Question

In the given figure, point D divides the side BC of \(\triangle ABC\) in the ratio \(1 : 2\). Find length AD. (Given coordinates: \(A(1, 5), B(-2, 1), C(4, 2)\))

Hint:

Always double-check the order of \(m\) and \(n\) in the section formula relative to points \(B\) and \(C\).
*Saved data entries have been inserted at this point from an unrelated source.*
/-- **From the canonical search problem to the crux's conclusion.** If `Rcanon` is `IsQSolvable` then the
crux's `∃ f ∈ FBQP …` holds: (1) success probability `2/3 > 0` makes `Rcanon x` NONEMPTY for every `x`; (2) choose
a member and let `f x` be its `2|x|+8`-bit word `v`; (3) the word is the SAME for every member of `Rcanon x` — by
the `∀ K` clause when an admissible `K` exists (this is where well-definedness of `h` across admissible `K` drops
out: two admissible fields both pin `v`), by the zero clause otherwise — so `Rcanon x ⊆ {y | f x <+: y}` and
`IsQSolvable.mono` gives `f ∈ FBQP`; (4) length and value clauses are read off the relation. -/
theorem crux_conclusion_of_canonical
    (h : IsQSolvable fun x => {y | ∃ v : List Bool, v.length = 2 * x.length + 8 ∧ v <+: y ∧
      (∀ (K : Type) [Field K] [NumberField K], Module.finrank ℚ K = 3 →
        (∀ r : ℕ, r ^ 3 ≠ decodeNat x) → (∃ α : K, α ^ 3 = (decodeNat x : K)) →
        v = List.ofFn (fun i : Fin (2 * x.length + 8) => (NumberField.classNumber K).testBit i.val)) ∧
      ((¬ ∃ (K : Type) (_ : Field K) (_ : NumberField K), Module.finrank ℚ K = 3 ∧
          (∀ r : ℕ, r ^ 3 ≠ decodeNat x) ∧ ∃ α : K, α ^ 3 = (decodeNat x : K)) →
        v = List.replicate (2 * x.length + 8) false)}) :
    ∃ f : List Bool → List Bool, f ∈ FBQP ∧ (∀ x, (f x).length = 2 * x.length + 8) ∧
      ∀ (x : List Bool) (K : Type) [Field K] [NumberField K], Module.finrank ℚ K = 3 →
        (∀ r : ℕ, r ^ 3 ≠ decodeNat x) → (∃ α : K, α ^ 3 = (decodeNat x : K)) →
        f x = List.ofFn (fun i : Fin (2 * x.length + 8) => (NumberField.classNumber K).testBit i.val) := by
  obtain ⟨F, hfree, hU, hF⟩ := h
  -- (1) the relation is nonempty on every input
  have hne : ∀ x : List Bool, ∃ y : List Bool, ∃ v : List Bool, v.length = 2 * x.length + 8 ∧ v <+: y ∧
      (∀ (K : Type) [Field K] [NumberField K], Module.finrank ℚ K = 3 →
        (∀ r : ℕ, r ^ 3 ≠ decodeNat x) → (∃ α : K, α ^ 3 = (decodeNat x : K)) →
        v = List.ofFn (fun i : Fin (2 * x.length + 8) => (NumberField.classNumber K).testBit i.val)) ∧
      ((¬ ∃ (K : Type) (_ : Field K) (_ : NumberField K), Module.finrank ℚ K = 3 ∧
          (∀ r : ℕ, r ^ 3 ≠ decodeNat x) ∧ ∃ α : K, α ^ 3 = (decodeNat x : K)) →
        v = List.replicate (2 * x.length + 8) false) := by
    intro x
    by_contra hcon
    have hempty : {y : List Bool | ∃ v : List Bool, v.length = 2 * x.length + 8 ∧ v <+: y ∧
        (∀ (K : Type) [Field K] [NumberField K], Module.finrank ℚ K = 3 →
          (∀ r : ℕ, r ^ 3 ≠ decodeNat x) → (∃ α : K, α ^ 3 = (decodeNat x : K)) →
          v = List.ofFn (fun i : Fin (2 * x.length + 8) => (NumberField.classNumber K).testBit i.val)) ∧
        ((¬ ∃ (K : Type) (_ : Field K) (_ : NumberField K), Module.finrank ℚ K = 3 ∧
            (∀ r : ℕ, r ^ 3 ≠ decodeNat x) ∧ ∃ α : K, α ^ 3 = (decodeNat x : K)) →
          v = List.replicate (2 * x.length + 8) false)} = ∅ :=
      Set.subset_empty_iff.mp fun y hy => (hcon ⟨y, hy⟩).elim
    have hx : (2 : ℝ) / 3 ≤ F.kernelProb 0 x ∅ := by
      have h0 := hF x
      beta_reduce at h0
      rwa [hempty] at h0
    simp [QCircuitFamily.kernelProb] at hx
    norm_num at hx
  choose y v hlen hpre hall hnone using hne
  -- (3) the word is determined by `x`
  have huniq : ∀ (x : List Bool) (v' : List Bool),
      (∀ (K : Type) [Field K] [NumberField K], Module.finrank ℚ K = 3 →
        (∀ r : ℕ, r ^ 3 ≠ decodeNat x) → (∃ α : K, α ^ 3 = (decodeNat x : K)) →
        v' = List.ofFn (fun i : Fin (2 * x.length + 8) => (NumberField.classNumber K).testBit i.val)) →
      ((¬ ∃ (K : Type) (_ : Field K) (_ : NumberField K), Module.finrank ℚ K = 3 ∧
          (∀ r : ℕ, r ^ 3 ≠ decodeNat x) ∧ ∃ α : K, α ^ 3 = (decodeNat x : K)) →
        v' = List.replicate (2 * x.length + 8) false) →
      v' = v x := by
    intro x v' hall' hnone'
    by_cases hex : ∃ (K : Type) (_ : Field K) (_ : NumberField K), Module.finrank ℚ K = 3 ∧
        (∀ r : ℕ, r ^ 3 ≠ decodeNat x) ∧ ∃ α : K, α ^ 3 = (decodeNat x : K)
    · obtain ⟨K, iF, iN, hdeg, hnc, hα⟩ := hex
      rw [hall' K hdeg hnc hα, hall x K hdeg hnc hα]
    · rw [hnone' hex, hnone x hex]
  refine ⟨v, ?_, hlen, ?_⟩
  · -- (2)+(3): `f ∈ FBQP`
    show IsQSolvable fun x => {z | v x <+: z}
    refine isQSolvable_mono ⟨F, hfree, hU, hF⟩ ?_
    intro x z hz
    obtain ⟨v', hlen', hpre', hall', hnone'⟩ := hz
    show v x <+: z
    rw [← huniq x v' hall' hnone']
    exact hpre'
  · -- (4) the value clause
    intro x K _ _ hdeg hnc hα
    exact hall x K hdeg hnc hα
import Mathlib
import HarnessLib

/-!
# The tower-vanishing lemma of the `Λ`-adic road to SURJ⁺@2 (first input of item 23110 at every rank): a TORSION-FREE module
# read through a tower of torsion-free layers of BOUNDED rank, each killed by a non-zero scalar, is ZERO — pure algebra

Routes `ResidualThetaTransportAtTwo` (RTT, crux r201 `ResidualLambdaFormulaNegDiscAtTwo`, stmt-BirchSwinnertonDyer-23110) /
`ThetaPartnerAtTwo` (K1, line `bridge`, registered stub `stub_surj2` = Greenberg–Vatsal Prop. (2.1) READ AT `2`). Seat `prover-bsd-rtt-w4`
(width w4 of keying brief (195)); `--supports stmt-BirchSwinnertonDyer-23110`. THEOREMS ONLY, PURE ALGEBRA (no definition, no named
fact, no `sorry`); nothing about any Selmer group is asserted here.

WHY (the `Λ`-adic road, seat NOTES / memo ALL-RANK-RLF-ROADS-w4g0). At every rank SURJ⁺@2 for `E` follows from Poitou–Tate at the
finite layers `ℚ_m` (tree THEOREM `poitouTate_selmerStructure_duality_numberField`) once the «universal-norm compact `+` Selmer group»
`𝔖⁺_∞ = lim←_m 𝔖⁺(E/ℚ_m)` (norm-compatible systems of compact Selmer classes) VANISHES: the obstruction to lifting a family of local
classes at layer `m` pairs, under the local Tate pairings, with `cor(𝔖⁺(E/ℚ_{m'}))`, `m' ≫ m`. Classically `𝔖_∞ = 0` is read off
the `Λ`-adic corank calculus (weak Leopoldt + Euler characteristics; Greenberg–Vatsal 2000 Prop. (2.1) / Perrin-Riou). THIS FILE
isolates a corank-free mechanism: `𝔖⁺_∞` is a `Λ`-submodule of Kato's torsion-free `𝐇¹_Γ(T_2E)` (tree THEOREM, Kato Thm. 12.4 (2)
first half, `IwasawaH1LambdaTorsionFreeProofs`), its image in the layer `𝔖⁺(E/ℚ_m) ⊂ H¹(ℚ_m, T_2E)` is a torsion-free `ℤ₂`-module
(`E(ℚ_∞)[2] = 0`) of rank `≤ rank_{ℤ₂} X⁺ = λ⁺` (`X⁺` torsion with `μ = 0`; easy half of control), the kernels of
`𝔖_∞ → 𝔖⁺(E/ℚ_m)` decrease to `0` and contain `ω_m 𝔖_∞`, `ω_m = γ^{2^m} − 1 ≠ 0`. Then:

* `exists_eq_bot_of_antitone_of_rank_le` — for a module `M` over a commutative domain `A` and a decreasing sequence of submodules
  `K n` with `⋂ K n = 0`, torsion-free quotients `M ⧸ K n` of rank `≤ B` (uniformly): SOME `K n₀` is already `0`
  (the ranks stabilise; a surjection between torsion-free modules of equal finite rank over a domain has torsion-free kernel of
  rank `0`, i.e. is injective — rank–nullity `LinearMap.rank_range_add_rank_ker` over `IsDomain.hasRankNullity`);
* `forall_eq_zero_of_antitone_of_rank_le_of_smul_mem` — if moreover a ring `R` acts on `M` without torsion (`a • m = 0 ⇒ a = 0 ∨ m = 0`)
  and each `K n` contains `a_n • M` for some `a_n ≠ 0` in `R`, then `M = 0`.

With `A = ℤ₂`, `R = Λ = ℤ₂⟦T⟧`, `M = 𝔖⁺_∞`, `K m = ker(𝔖_∞ → 𝔖⁺(E/ℚ_m))`, `a_m = ω_m` this is `𝔖⁺_∞ = 0` — no weak Leopoldt, no
`Λ`-adic `H²`, no corank of `H¹(ℚ_Σ/ℚ_∞, E[2^∞])`. (A torsion example shows the torsion-freeness of the layers cannot be dropped:
`Λ/(2^m T, ω_m)` has `ℤ₂`-rank `1` for every `m`, with `⋂_m (2^m T, ω_m) = 0`.)
HONEST FRAMING: closes nothing; BSD is not proved by any of this.
References: [GreenbergVatsal2000] §2 Prop. (2.1); [GreenbergLNM1716] §4 Props. 4.12–4.14; [Kato2004Asterisque] §12.2, Thm. 12.4 (2);
[PerrinRiou1992] (universal norms); [NeukirchSchmidtWingberg2008] Ch. V §3 (structure of Iwasawa modules).
-/

set_option autoImplicit false
-- D-0017: single-problem summit, so `Summit.BirchSwinnertonDyer.BirchSwinnertonDyer.…` repeats a namespace BY DESIGN.
set_option linter.dupNamespace false

universe u v w

namespace Summit.BirchSwinnertonDyer.BirchSwinnertonDyer.Theorems.ResidualThetaLayer.TowerVanishing

open Filter Topology

/-- A monotone sequence of natural numbers bounded above is eventually constant. [folklore] -/
theorem exists_forall_ge_eq_of_monotone_of_le (t : ℕ → ℕ) (hmono : Monotone t) (B : ℕ) (hB : ∀ n, t n ≤ B) :
    ∃ n₀ : ℕ, ∀ n, n₀ ≤ n → t n = t n₀ := by
  have hbdd : BddAbove (Set.range t) := ⟨B, by rintro _ ⟨n, rfl⟩; exact hB n⟩
  have hlim : Tendsto t atTop (𝓝 (⨆ i, t i)) := tendsto_atTop_ciSup hmono hbdd
  rw [nhds_discrete, tendsto_pure] at hlim
  obtain ⟨n₀, hn₀⟩ := eventually_atTop.mp hlim
  exact ⟨n₀, fun n hn ↦ by rw [hn₀ n hn, hn₀ n₀ le_rfl]⟩

section Domain

variable {A : Type u} [CommRing A] [IsDomain A] {M : Type v} [AddCommGroup M] [Module A M]

/-- **A surjection between torsion-free modules of the same finite rank over a commutative domain is injective** (its kernel is
torsion-free of rank `0` by rank–nullity). [folklore] -/
theorem ker_eq_bot_of_surjective_of_rank_eq {N : Type v} [AddCommGroup N] [Module A N] [Module.IsTorsionFree A M]
    (f : M →ₗ[A] N) (hf : Function.Surjective f) (r : ℕ) (hM : Module.rank A M = r) (hN : Module.rank A N = r) :
    LinearMap.ker f = ⊥ := by
  have hrn := LinearMap.rank_range_add_rank_ker f
  rw [LinearMap.range_eq_top.mpr hf, rank_top, hN, hM] at hrn
  -- `r + rank ker = r` with `r` finite forces `rank ker = 0`
  have hker : Module.rank A (LinearMap.ker f) = 0 := by
    have hle : Module.rank A (LinearMap.ker f) ≤ (r : Cardinal) := by
      calc Module.rank A (LinearMap.ker f) ≤ (r : Cardinal) + Module.rank A (LinearMap.ker f) := le_add_self
        _ = r := hrn
    have hlt : Module.rank A (LinearMap.ker f) < Cardinal.aleph0 := lt_of_le_of_lt hle ((Cardinal.natCast_lt_aleph0 (n := r)))
    obtain ⟨k, hk⟩ := Cardinal.lt_aleph0.mp hlt
    rw [hk] at hrn ⊢
    norm_cast at hrn ⊢
    omega
  rw [rank_zero_iff_forall_zero] at hker
  exact (Submodule.eq_bot_iff _).mpr fun x hx ↦ by simpa using congrArg Subtype.val (hker ⟨x, hx⟩)

/-- **Stabilisation ⇒ vanishing.** Let `K n` be a DECREASING sequence of submodules of `M` (over a commutative domain `A`) with
`⋂ₙ K n = 0`, such that every quotient `M ⧸ K n` is torsion-free of rank `≤ B`. Then some `K n₀ = 0` (indeed all `K n`, `n ≥ n₀`):
the ranks `rank (M ⧸ K n)` increase and are bounded, hence stabilise from some `n₀` on; for `n ≥ n₀` the surjection
`M ⧸ K n → M ⧸ K n₀` is then injective (`ker_eq_bot_of_surjective_of_rank_eq`), i.e. `K n₀ ≤ K n`, so `K n₀ ≤ ⋂ₙ K n = 0`.
[cite: NeukirchSchmidtWingberg2008, Ch. V §3 (compact `Λ`-modules and their layers)] -/
theorem exists_eq_bot_of_antitone_of_rank_le (K : ℕ → Submodule A M) (hanti : Antitone K)
    (hsep : ∀ m : M, (∀ n, m ∈ K n) → m = 0) (htf : ∀ n, Module.IsTorsionFree A (M ⧸ K n))
    (B : ℕ) (hrank : ∀ n, Module.rank A (M ⧸ K n) ≤ B) :
    ∃ n₀ : ℕ, ∀ n, n₀ ≤ n → K n = ⊥ := by
  -- the ranks as natural numbers
  have hfin : ∀ n, Module.rank A (M ⧸ K n) < Cardinal.aleph0 := fun n ↦
    lt_of_le_of_lt (hrank n) (Cardinal.natCast_lt_aleph0 (n := B))
  choose t ht using fun n ↦ Cardinal.lt_aleph0.mp (hfin n)
  -- the comparison maps `M ⧸ K n' → M ⧸ K n` for `n ≤ n'`
  let φ : ∀ n n' : ℕ, n ≤ n' → (M ⧸ K n') →ₗ[A] (M ⧸ K n) := fun n n' h ↦
    (K n').liftQ (K n).mkQ (by rw [Submodule.ker_mkQ]; exact hanti h)
  have hφ : ∀ n n' (h : n ≤ n') (x : M), φ n n' h (Submodule.Quotient.mk x) = Submodule.Quotient.mk x :=
    fun n n' h x ↦ rfl
  have hφsurj : ∀ n n' (h : n ≤ n'), Function.Surjective (φ n n' h) := by
    intro n n' h y
    induction y using Submodule.Quotient.induction_on with
    | H x => exact ⟨Submodule.Quotient.mk x, hφ n n' h x⟩
  -- monotone and bounded
  have hmono : Monotone t := by
    intro n n' h
    have hle := LinearMap.rank_le_of_surjective (φ n n' h) (hφsurj n n' h)
    rw [ht n, ht n'] at hle
    exact_mod_cast hle
  have htB : ∀ n, t n ≤ B := fun n ↦ by
    have := hrank n; rw [ht n] at this; exact_mod_cast this
  obtain ⟨n₀, hn₀⟩ := exists_forall_ge_eq_of_monotone_of_le t hmono B htB
  -- for `n ≥ n₀` the comparison map is injective, so `K n₀ ≤ K n`
  have hK : ∀ n, n₀ ≤ n → K n₀ ≤ K n := by
    intro n hn x hx
    haveI := htf n
    have hker := ker_eq_bot_of_surjective_of_rank_eq (φ n₀ n hn) (hφsurj n₀ n hn) (t n) (ht n)
      (by rw [ht n₀, hn₀ n hn])
    have hx0 : φ n₀ n hn (Submodule.Quotient.mk x) = 0 := by
      rw [hφ n₀ n hn x, Submodule.Quotient.mk_eq_zero]; exact hx
    have hmem : Submodule.Quotient.mk (p := K n) x ∈ LinearMap.ker (φ n₀ n hn) := hx0
    rw [hker, Submodule.mem_bot, Submodule.Quotient.mk_eq_zero] at hmem
    exact hmem
  -- hence `K n₀ ≤ ⋂ K n = 0`
  have hbot : K n₀ = ⊥ := by
    refine (Submodule.eq_bot_iff _).mpr fun x hx ↦ hsep x fun n ↦ ?_
    rcases le_or_gt n₀ n with h | h
    · exact hK n h hx
    · exact hanti h.le hx
  refine ⟨n₀, fun n hn ↦ le_bot_iff.mp ?_⟩
  calc K n ≤ K n₀ := hanti hn
    _ = ⊥ := hbot

end Domain

/-- **The tower-vanishing lemma.** Let `R` be a ring acting without torsion on `M` (`a • m = 0 ⇒ a = 0 ∨ m = 0`), `A` a commutative
domain also acting on `M`, and `K n` a decreasing sequence of `A`-submodules with `⋂ₙ K n = 0`, torsion-free quotients `M ⧸ K n` of
`A`-rank `≤ B`, and each containing `a_n • M` for some non-zero `a_n ∈ R`. Then `M = 0`. (For the compact signed Selmer tower:
`R = Λ`, `A = ℤ_p`, `a_n = ω_n`; the torsion-freeness of `M = 𝔖_∞` is inherited from Kato's `𝐇¹`.)
[cite: GreenbergVatsal2000, §2 Prop. (2.1)] [cite: Kato2004Asterisque, Thm. 12.4 (2)] -/
theorem forall_eq_zero_of_antitone_of_rank_le_of_smul_mem {R : Type w} [Ring R] {A : Type u} [CommRing A] [IsDomain A]
    {M : Type v} [AddCommGroup M] [Module A M] [Module R M]
    (htfR : ∀ (a : R) (m : M), a • m = 0 → a = 0 ∨ m = 0)
    (K : ℕ → Submodule A M) (hanti : Antitone K) (hsep : ∀ m : M, (∀ n, m ∈ K n) → m = 0)
    (htf : ∀ n, Module.IsTorsionFree A (M ⧸ K n)) (B : ℕ) (hrank : ∀ n, Module.rank A (M ⧸ K n) ≤ B)
    (hkill : ∀ n, ∃ a : R, a ≠ 0 ∧ ∀ m : M, a • m ∈ K n) :
    ∀ m : M, m = 0 := by
  obtain ⟨n₀, hn₀⟩ := exists_eq_bot_of_antitone_of_rank_le K hanti hsep htf B hrank
  obtain ⟨a, ha, haK⟩ := hkill n₀
  intro m
  have h0 : a • m = 0 := by
    have := haK m
    rw [hn₀ n₀ le_rfl, Submodule.mem_bot] at this
    exact this
  exact (htfR a m h0).resolve_left ha

end Summit.BirchSwinnertonDyer.BirchSwinnertonDyer.Theorems.ResidualThetaLayer.TowerVanishing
Since the ratio is \(1:2\) from \(B\) to \(C\), \(m=1\) multiplies the coordinates of \(C\).

Answer 1

We are given:
A(1, 5), B(–2, 1), C(4, 2)
D divides BC in the ratio 1 : 2.

Step 1: Find coordinates of D using section formula
D divides BC in ratio 1 : 2 → BD : DC = 1 : 2.

Coordinates of D:
\[ D(x, y) = \left( \frac{1 \cdot 4 + 2 \cdot (-2)}{1 + 2},\ \frac{1 \cdot 2 + 2 \cdot 1}{1 + 2} \right) \] Simplify x–coordinate:
\[ x = \frac{4 - 4}{3} = 0 \] Simplify y–coordinate:
\[ y = \frac{2 + 2}{3} = \frac{4}{3} \]
So, \[ D\left(0,\ \frac{4}{3}\right) \]

Step 2: Find length AD using distance formula
A(1, 5), D\(\left(0,\frac{4}{3}\right)\)

\[ AD = \sqrt{(1 - 0)^2 + \left(5 - \frac{4}{3}\right)^2} \] \[ = \sqrt{1^2 + \left(\frac{15}{3} - \frac{4}{3}\right)^2} \] \[ = \sqrt{1 + \left(\frac{11}{3}\right)^2} \] \[ = \sqrt{1 + \frac{121}{9}} \] \[ = \sqrt{\frac{9 + 121}{9}} \] \[ = \sqrt{\frac{130}{9}} \] \[ = \frac{\sqrt{130}}{3} \]

Final Answer:
Coordinates of D: \[ \left(0,\ \frac{4}{3}\right) \]
Length AD: \[ \boxed{\frac{\sqrt{130}}{3}} \]